Further, when determining to allocate the traffic of the corresponding preset bandwidth to the spectator, in another manner, the corresponding allocation amount may also be determined based on the client identifier of the spectator. For example, when it is determined that the client id of a certain viewer satisfies the large client id, the communication requirement corresponding to the certain viewer is likely to be higher, so that it may be determined that the value of the preset bandwidth allocated to the certain viewer is higher.

For example, when it is detected that the current network quality of the spectator is lower than a preset threshold, the client identifier of the spectator may be obtained, and when it is determined that the client identifier is an enterprise identifier, the client identifier may be allocated with a bandwidth traffic corresponding to 100 MB/s. Or, when detecting that the client id of the viewer corresponds to the personal id, the client id may be allocated bandwidth traffic corresponding to 10 MB/s.

Similarly, the client identifier is not specifically limited in the present application, and may correspond to an enterprise user or an individual user, or may correspond to users with different service levels, for example.

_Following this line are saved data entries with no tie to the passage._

open UnipotentDescent in
/-- **stub_unipotentDescent**: `[Q] ≡ [E] + [F]` modulo the Kontsevich–Zagier moves — domain
additivity of `Q` along the null wall `s(u+v) = u` into the two open bands over `BE` and `BF`, and
on each band one Newton–Leibniz move (rule 3) along the unipotent coordinate `w`, of which the
integrand `1/(v(1−u−v)s)` is free, with rational primitive — together with the existence of the
`Q` representation from the `E` and `F` ones (Tonelli on the bands).
[cite: KontsevichZagier2001, §1.2 rules (1), (3)] -/
theorem stub_unipotentDescent :
    (∀ e f : KZ.IntegralRep 3, e.domain = {e : Fin 3 → ℝ | 0 < e 0 ∧ 0 < e 1 ∧ e 0 + e 1 < 1 ∧ e 0 < e 2 ∧ e 2 * (e 0 + e 1) < e 0} →
      Set.EqOn e.integrand (fun e => (e 2 - e 0) / (e 0 * (1 - e 0) * (1 - e 2) * (1 - e 0 - e 1) * e 2)) e.domain →
      f.domain = {f : Fin 3 → ℝ | 0 < f 0 ∧ 0 < f 1 ∧ f 0 + f 1 < 1 ∧ f 0 < f 2 * (f 0 + f 1) ∧ f 2 < 1} →
      Set.EqOn f.integrand (fun f => 1 / ((1 - f 0) * f 1 * f 2)) f.domain →
      ∃ q : KZ.IntegralRep 4, q.domain = {q : Fin 4 → ℝ | 0 < q 0 ∧ 0 < q 1 ∧ q 0 + q 1 < 1 ∧ q 1 < q 3 * (1 - q 0) ∧ q 3 < 1 ∧ q 3 * q 0 < q 2 * (q 1 + q 3 * q 0) ∧ q 2 < 1} ∧
        q.integrand = fun q => 1 / (q 1 * (1 - q 0 - q 1) * q 2)) ∧
    (∀ (q : KZ.IntegralRep 4) (e f : KZ.IntegralRep 3),
      q.domain = {q : Fin 4 → ℝ | 0 < q 0 ∧ 0 < q 1 ∧ q 0 + q 1 < 1 ∧ q 1 < q 3 * (1 - q 0) ∧ q 3 < 1 ∧ q 3 * q 0 < q 2 * (q 1 + q 3 * q 0) ∧ q 2 < 1} →
      Set.EqOn q.integrand (fun q => 1 / (q 1 * (1 - q 0 - q 1) * q 2)) q.domain →
      e.domain = {e : Fin 3 → ℝ | 0 < e 0 ∧ 0 < e 1 ∧ e 0 + e 1 < 1 ∧ e 0 < e 2 ∧ e 2 * (e 0 + e 1) < e 0} →
      Set.EqOn e.integrand (fun e => (e 2 - e 0) / (e 0 * (1 - e 0) * (1 - e 2) * (1 - e 0 - e 1) * e 2)) e.domain →
      f.domain = {f : Fin 3 → ℝ | 0 < f 0 ∧ 0 < f 1 ∧ f 0 + f 1 < 1 ∧ f 0 < f 2 * (f 0 + f 1) ∧ f 2 < 1} →
      Set.EqOn f.integrand (fun f => 1 / ((1 - f 0) * f 1 * f 2)) f.domain →
      KZ.of q - KZ.of e - KZ.of f ∈ KZ.relations) := by
  have hQ : IsSemialgebraic ℚ {q : Fin 4 → ℝ | 0 < q 0 ∧ 0 < q 1 ∧ q 0 + q 1 < 1 ∧ q 1 < q 3 * (1 - q 0) ∧ q 3 < 1 ∧ q 3 * q 0 < q 2 * (q 1 + q 3 * q 0) ∧ q 2 < 1} := isSemialgebraic_Q
  have hQm : MeasurableSet {q : Fin 4 → ℝ | 0 < q 0 ∧ 0 < q 1 ∧ q 0 + q 1 < 1 ∧ q 1 < q 3 * (1 - q 0) ∧ q 3 < 1 ∧ q 3 * q 0 < q 2 * (q 1 + q 3 * q 0) ∧ q 2 < 1} := IsSemialgebraic.measurableSet_holds hQ
  have hnull : volume ({q : Fin 4 → ℝ | 0 < q 0 ∧ 0 < q 1 ∧ q 0 + q 1 < 1 ∧ q 1 < q 3 * (1 - q 0) ∧ q 3 < 1 ∧ q 3 * q 0 < q 2 * (q 1 + q 3 * q 0) ∧ q 2 < 1} \ ({z : Fin 4 → ℝ | (Fin.init z : Fin 3 → ℝ) ∈ {e : Fin 3 → ℝ | 0 < e 0 ∧ 0 < e 1 ∧ e 0 + e 1 < 1 ∧ e 0 < e 2 ∧ e 2 * (e 0 + e 1) < e 0} ∧
      (fun x : Fin 3 → ℝ => x 1 / (1 - x 0)) (Fin.init z : Fin 3 → ℝ) < z (Fin.last 3) ∧ z (Fin.last 3) < (fun x : Fin 3 → ℝ => x 2 * x 1 / (x 0 * (1 - x 2))) (Fin.init z : Fin 3 → ℝ)} ∪
      {z : Fin 4 → ℝ | (Fin.init z : Fin 3 → ℝ) ∈ {f : Fin 3 → ℝ | 0 < f 0 ∧ 0 < f 1 ∧ f 0 + f 1 < 1 ∧ f 0 < f 2 * (f 0 + f 1) ∧ f 2 < 1} ∧
      (fun x : Fin 3 → ℝ => x 1 / (1 - x 0)) (Fin.init z : Fin 3 → ℝ) < z (Fin.last 3) ∧ z (Fin.last 3) < (fun _ : Fin 3 → ℝ => (1 : ℝ)) (Fin.init z : Fin 3 → ℝ)})) = 0 :=
    measure_mono_null Q_diff_subset_wall volume_wall
  have hsub : ({z : Fin 4 → ℝ | (Fin.init z : Fin 3 → ℝ) ∈ {e : Fin 3 → ℝ | 0 < e 0 ∧ 0 < e 1 ∧ e 0 + e 1 < 1 ∧ e 0 < e 2 ∧ e 2 * (e 0 + e 1) < e 0} ∧
      (fun x : Fin 3 → ℝ => x 1 / (1 - x 0)) (Fin.init z : Fin 3 → ℝ) < z (Fin.last 3) ∧ z (Fin.last 3) < (fun x : Fin 3 → ℝ => x 2 * x 1 / (x 0 * (1 - x 2))) (Fin.init z : Fin 3 → ℝ)} ∪
      {z : Fin 4 → ℝ | (Fin.init z : Fin 3 → ℝ) ∈ {f : Fin 3 → ℝ | 0 < f 0 ∧ 0 < f 1 ∧ f 0 + f 1 < 1 ∧ f 0 < f 2 * (f 0 + f 1) ∧ f 2 < 1} ∧
      (fun x : Fin 3 → ℝ => x 1 / (1 - x 0)) (Fin.init z : Fin 3 → ℝ) < z (Fin.last 3) ∧ z (Fin.last 3) < (fun _ : Fin 3 → ℝ => (1 : ℝ)) (Fin.init z : Fin 3 → ℝ)}) ⊆ {q : Fin 4 → ℝ | 0 < q 0 ∧ 0 < q 1 ∧ q 0 + q 1 < 1 ∧ q 1 < q 3 * (1 - q 0) ∧ q 3 < 1 ∧ q 3 * q 0 < q 2 * (q 1 + q 3 * q 0) ∧ q 2 < 1} :=
    union_subset bandE_subset_Q bandF_subset_Q
  refine ⟨fun e f hed hei hfd hfi => ?_, fun q e f hqd hqi hed hei hfd hfi => ?_⟩
  · -- existence of the `Q` representation
    obtain ⟨UE, hUEd, hUEi, -⟩ := exists_bandE e hed hei
    obtain ⟨UF, hUFd, hUFi, -⟩ := exists_bandF f hfd hfi
    have hgsa : IsSemialgebraicFunOn ℚ {q : Fin 4 → ℝ | 0 < q 0 ∧ 0 < q 1 ∧ q 0 + q 1 < 1 ∧ q 1 < q 3 * (1 - q 0) ∧ q 3 < 1 ∧ q 3 * q 0 < q 2 * (q 1 + q 3 * q 0) ∧ q 2 < 1} (fun q : Fin 4 → ℝ => 1 / (q 1 * (1 - q 0 - q 1) * q 2)) := by
      refine (isSemialgebraicFunOn_aeval_div_aeval hQ (1 : MvPolynomial (Fin 4) ℚ)
        (X 1 * (1 - X 0 - X 1) * X 2) ?_).congr ?_
      · intro q hq
        have hus := lt_of_mem_Q hq
        obtain ⟨h0, h1, h2, -, -, -, -⟩ := hq
        have : 0 < 1 - q 0 - q 1 := by linarith
        have : 0 < q 2 := by linarith
        simp only [map_mul, map_sub, map_one, aeval_X]
        positivity
      · intro q _; simp
    have hiE : IntegrableOn (fun q : Fin 4 → ℝ => 1 / (q 1 * (1 - q 0 - q 1) * q 2)) UE.domain := by
      refine UE.integrableOn.congr_fun (fun z _ => ?_) (KZ.IntegralRep.measurableSet_domain_holds UE)
      rw [hUEi]
      rfl
    have hiF : IntegrableOn (fun q : Fin 4 → ℝ => 1 / (q 1 * (1 - q 0 - q 1) * q 2)) UF.domain := by
      refine UF.integrableOn.congr_fun (fun z _ => ?_) (KZ.IntegralRep.measurableSet_domain_holds UF)
      rw [hUFi]
      rfl
    have hiN : IntegrableOn (fun q : Fin 4 → ℝ => 1 / (q 1 * (1 - q 0 - q 1) * q 2))
        ({q : Fin 4 → ℝ | 0 < q 0 ∧ 0 < q 1 ∧ q 0 + q 1 < 1 ∧ q 1 < q 3 * (1 - q 0) ∧ q 3 < 1 ∧ q 3 * q 0 < q 2 * (q 1 + q 3 * q 0) ∧ q 2 < 1} \ (UE.domain ∪ UF.domain)) := by
      rw [hUEd, hUFd]
      rw [IntegrableOn, Measure.restrict_eq_zero.mpr hnull]
      exact integrable_zero_measure
    have hint : IntegrableOn (fun q : Fin 4 → ℝ => 1 / (q 1 * (1 - q 0 - q 1) * q 2)) {q : Fin 4 → ℝ | 0 < q 0 ∧ 0 < q 1 ∧ q 0 + q 1 < 1 ∧ q 1 < q 3 * (1 - q 0) ∧ q 3 < 1 ∧ q 3 * q 0 < q 2 * (q 1 + q 3 * q 0) ∧ q 2 < 1} := by
      refine ((hiE.union hiF).union hiN).mono_set ?_
      intro z hz
      by_cases h : z ∈ UE.domain ∪ UF.domain
      · exact Or.inl h
      · exact Or.inr ⟨hz, h⟩
    exact ⟨⟨{q : Fin 4 → ℝ | 0 < q 0 ∧ 0 < q 1 ∧ q 0 + q 1 < 1 ∧ q 1 < q 3 * (1 - q 0) ∧ q 3 < 1 ∧ q 3 * q 0 < q 2 * (q 1 + q 3 * q 0) ∧ q 2 < 1}, _, hQ, hgsa, hint⟩, rfl, rfl⟩
  · -- the move `[q] ≡ [e] + [f]`
    obtain ⟨UE, hUEd, hUEi, hUErel⟩ := exists_bandE e hed hei
    obtain ⟨UF, hUFd, hUFi, hUFrel⟩ := exists_bandF f hfd hfi
    have hEsa : IsSemialgebraic ℚ UE.domain := UE.isSemialgebraic_domain
    have hFsa : IsSemialgebraic ℚ UF.domain := UF.isSemialgebraic_domain
    have hUsa : IsSemialgebraic ℚ (UE.domain ∪ UF.domain) := hEsa.union hFsa
    have hUsub : UE.domain ∪ UF.domain ⊆ q.domain := by rw [hUEd, hUFd, hqd]; exact hsub
    have hEsub : UE.domain ⊆ q.domain := fun z hz => hUsub (Or.inl hz)
    have hFsub : UF.domain ⊆ q.domain := fun z hz => hUsub (Or.inr hz)
    -- shave the null wall
    have h1 : KZ.of q - KZ.of (q.restrict _ hUsa hUsub) ∈ KZ.relations := by
      refine q.of_sub_of_restrict_mem_relations hUsa hUsub ?_
      rw [hqd, hUEd, hUFd]
      exact hnull
    -- split the two bands
    have h2 : KZ.of (q.restrict _ hUsa hUsub) - KZ.of (q.restrict _ hEsa hEsub) -
        KZ.of (q.restrict _ hFsa hFsub) ∈ KZ.relations := by
      refine KZ.domainAddRel_subset_relations ⟨4, q.restrict _ hUsa hUsub, q.restrict _ hEsa hEsub,
        q.restrict _ hFsa hFsub, rfl, ?_, fun _ _ => rfl, fun _ _ => rfl, rfl⟩
      rw [KZ.IntegralRep.domain_restrict, KZ.IntegralRep.domain_restrict, hUEd, hUFd,
        bandE_inter_bandF, measure_empty]
    -- identify the restrictions with the unfoldings
    have h3 : KZ.of (q.restrict _ hEsa hEsub) - KZ.of UE ∈ KZ.relations := by
      refine KZ.of_sub_of_mem_relations_of_eqOn rfl fun z hz => ?_
      rw [KZ.IntegralRep.integrand_restrict, hqi (hEsub hz), hUEi]
      rfl
    have h4 : KZ.of (q.restrict _ hFsa hFsub) - KZ.of UF ∈ KZ.relations := by
      refine KZ.of_sub_of_mem_relations_of_eqOn rfl fun z hz => ?_
      rw [KZ.IntegralRep.integrand_restrict, hqi (hFsub hz), hUFi]
      rfl
    have : KZ.of q - KZ.of e - KZ.of f = (KZ.of q - KZ.of (q.restrict _ hUsa hUsub)) +
        (KZ.of (q.restrict _ hUsa hUsub) - KZ.of (q.restrict _ hEsa hEsub) -
          KZ.of (q.restrict _ hFsa hFsub)) +
        (KZ.of (q.restrict _ hEsa hEsub) - KZ.of UE) + (KZ.of (q.restrict _ hFsa hFsub) - KZ.of UF) -
        (KZ.of e - KZ.of UE) - (KZ.of f - KZ.of UF) := by abel
    rw [this]
    exact KZ.relations.sub_mem (KZ.relations.sub_mem (KZ.relations.add_mem (KZ.relations.add_mem
      (KZ.relations.add_mem h1 h2) h3) h4) hUErel) hUFrel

According to the scheme, the client terminal identification corresponding to the audience terminal with the current network quality lower than the preset threshold value is obtained, and the corresponding communication requirement is determined; and when the client terminal identification is determined to meet the preset condition, distributing the flow of the preset bandwidth to the audience terminal. According to the technical scheme, whether the audience is an authorized user or not can be determined by obtaining the client identification of the audience, so that whether more bandwidth flow is distributed to the audience is determined.

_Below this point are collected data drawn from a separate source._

/-- **Motivated period datum** (route KontsevichZagierPeriods/MotivatedMoves, part (c)). For affine
presentations `PX` of `X` and `PY` of `Y` (intended: smooth projective of dimensions `n`, `m` over
the number field `K`, `σ : K →+* ℂ`) and degrees `i`, `j`: the matrices `M ∈ Mat(K)`,
`B ∈ Mat(ℚ)` and the Tate shift `s ∈ ℤ` **are the de Rham and Betti matrices of a motivated
correspondence** from `X` to `Y` [André 1996, §2.1 Déf. 1, Déf. 2]: there are a codimension `c`
(with `j + j' = 2m`, `i + 2c + j' = 2(n + m)`, i.e. `j = i + 2(c - n)`), a RATIONAL Betti class
`ξ_B ∈ H^{2c}_B((X × Y)_σ, ℚ)` lying in André's space of motivated classes
`A_mot^c((X × Y)_σ) = P.B.W.motivatedClasses (n + m) (X × Y)_σ c` (`Motives/MotivatedCycles.lean`:
spans of `pr_*(α ∪ ⋆β)`, `α`, `β` algebraic, `⋆` a Lefschetz involution), a de Rham class
`ξ ∈ H^{2c}_dR(X × Y / K)` which is its partner under the comparison,
`P.iso (1 ⊗ ξ) = (2πi)^c (1 ⊗ ξ_B)` [André 1996, §2.4–2.5; Deligne 1982, §1], the operators
`T = ξ_* : Hⁱ_dR(X) → Hʲ_dR(Y)` and `T_B = (ξ_B)_* : Hⁱ_B(X_σ) → Hʲ_B(Y_σ)` induced by them
(`PreWeilCohomology.IsInducedBy`, Kleiman 1968 §1.3: `x ↦ pr_{Y*}(pr_X^* x ∪ ξ)`), which commute
with the comparison up to the twist `(2πi)^s`, `s = c - n`:
`P.iso_Y (1 ⊗ T x) = (2πi)^s · (T_B)_ℂ (P.iso_X (1 ⊗ x))` [André 1996, §2.4 p. 17: the comparison
isomorphisms are compatible with cycle classes — up to `(2πi)^codim`, Deligne 1982, §1 —, with cup
products and pull-backs, hence with push-forwards and the action of correspondences], such that
`M = Mat(T)` in the bases `PX.dRBasis i`, `PY.dRBasis j` and `B = Mat(T_B)` in `PX.bettiBasis i`,
`PY.bettiBasis j` (`LinearMap.toMatrix`: `T e_a = Σ_c M_{ca} e'_c`). Consequence PROVED below
(`sum_periods_eq`): `Σ_c σ(M_{ca}) ∫_{γ'_d} ω'_c = (2πi)^s Σ_b B_{db} ∫_{γ_b} ω_a`. A predicate on
hypothesis structures (module docstring, § WARNING); the comparison-compatibility conjunct is the
printed theorem for the classical realization, carried as a hypothesis, not derived.
[cite: Andre1996Motifs, §2.1 Déf. 1–2 (pp. 14–15) and §2.4 (p. 17)] -/
def IsMotivatedPeriodDatum (n m : ℕ) (PX : AffinePresentation P σ X) (PY : AffinePresentation P σ Y)
    (i j : ℕ) (M : Matrix (Fin (PY.rank j)) (Fin (PX.rank i)) K)
    (B : Matrix (Fin (PY.rank j)) (Fin (PX.rank i)) ℚ) (s : ℤ) : Prop :=
  ∃ (c j' : ℕ) (hj : j + j' = 2 * m) (hm : i + 2 * c + j' = 2 * (n + m))
    (ξ : P.dR.obj (X ⊗ Y) (2 * c)) (ξB : (P.B.comap σ).obj (X ⊗ Y) (2 * c))
    (T : P.dR.obj X i →ₗ[K] P.dR.obj Y j)
    (TB : (P.B.comap σ).obj X i →ₗ[ℚ] (P.B.comap σ).obj Y j),
    ξB ∈ P.B.W.motivatedClasses (n + m) ((baseChangeHom σ).obj (X ⊗ Y)) c ∧
    P.iso σ (X ⊗ Y) (2 * c) ((1 : AlongHom ℂ σ) ⊗ₜ[K] ξ) =
      twoPiI σ ^ c • ((1 : AlongHom ℂ σ) ⊗ₜ[ℚ] ξB) ∧
    P.dR.IsInducedBy n m ξ T hj hm ∧
    (P.B.comap σ).IsInducedBy n m ξB TB hj hm ∧
    (∀ x : P.dR.obj X i, P.iso σ Y j ((1 : AlongHom ℂ σ) ⊗ₜ[K] T x) =
      twoPiI σ ^ s • TB.baseChange (AlongHom ℂ σ) (P.iso σ X i ((1 : AlongHom ℂ σ) ⊗ₜ[K] x))) ∧
    s = (c : ℤ) - n ∧
    M = LinearMap.toMatrix (PX.dRBasis i) (PY.dRBasis j) T ∧
    B = LinearMap.toMatrix (PX.bettiBasis i) (PY.bettiBasis j) TB

namespace IsMotivatedPeriodDatum

variable {PX : AffinePresentation P σ X} {PY : AffinePresentation P σ Y} {i j : ℕ}
  {M : Matrix (Fin (PY.rank j)) (Fin (PX.rank i)) K} {B : Matrix (Fin (PY.rank j)) (Fin (PX.rank i)) ℚ}
  {s : ℤ}

/-- The degrees of a motivated period datum differ by twice the Tate shift: `j = i + 2s`.
[folklore] -/
theorem degree_eq (h : IsMotivatedPeriodDatum n m PX PY i j M B s) : (j : ℤ) = i + 2 * s := by
  obtain ⟨c, j', hj, hm, -, -, -, -, -, -, -, -, -, hs, -, -⟩ := h
  omega

/-- **Motivated correspondences act on period matrices** (abstract form): for a motivated period
datum, `Σ_c σ(M_{ca}) Π^Y_{dc} = (2πi)^s Σ_b B_{db} Π^X_{ba}` for the period matrices `Π^X`,
`Π^Y` of the comparison in the bases of `PX`, `PY` (from the comparison-compatibility conjunct,
`periodMatrix_eq_of_comm`). [cite: Andre1996Motifs, §2.4 (p. 17)] -/
theorem sum_periodMatrixOf_eq (h : IsMotivatedPeriodDatum n m PX PY i j M B s)
    (a : Fin (PX.rank i)) (d : Fin (PY.rank j)) :
    ∑ c, σ (M c a) * P.periodMatrixOf σ Y j (PY.dRBasis j) (PY.bettiBasis j) d c =
      (2 * Real.pi * Complex.I) ^ s *
        ∑ b, (B d b : ℂ) * P.periodMatrixOf σ X i (PX.dRBasis i) (PX.bettiBasis i) b a := by
  obtain ⟨c, j', hj, hm, ξ, ξB, T, TB, -, -, -, -, hcomm, -, rfl, rfl⟩ := h
  have key := periodMatrix_eq_of_comm (P.iso σ X i) (P.iso σ Y j) T TB (twoPiI σ ^ s) hcomm
    (PX.dRBasis i) (PY.dRBasis j) (PX.bettiBasis i) (PY.bettiBasis j) a d
  apply_fun AlongHom.equiv σ at key
  simp only [map_sum, map_mul, map_zpow₀, AlongHom.equiv_algebraMap, eq_ratCast, map_ratCast,
    show AlongHom.equiv σ (twoPiI σ) = 2 * Real.pi * Complex.I from
      RingEquiv.apply_symm_apply _ _] at key
  simpa only [PeriodRealization.periodMatrixOf, Matrix.map_apply] using key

Alternatively, in one possible implementation manner of the present application, in S103 (determining the delay parameter at the viewer end), the following steps may be performed:

acquiring a first time stamp and a second time stamp;

calculating a time difference value of the first time stamp and the second time stamp;

the time difference is used as a delay parameter at the viewer end.

Further, in the embodiment of the present application, in the process of determining the audience delay parameter, the first time stamp of the video stream data sent by the anchor terminal and the second time stamp of the video stream data received by the audience terminal may be used to determine. It is understood that the first time stamp is used to represent a starting time point when the main broadcasting end transmits the video stream data, and the second time stamp is used to represent a receiving time point when the audience receives the video stream data. In other words, the longer the time difference between the first timestamp and the second timestamp, the higher the corresponding delay parameter. And when the time difference value between the first time stamp and the second time stamp is smaller, the corresponding delay parameter is lower.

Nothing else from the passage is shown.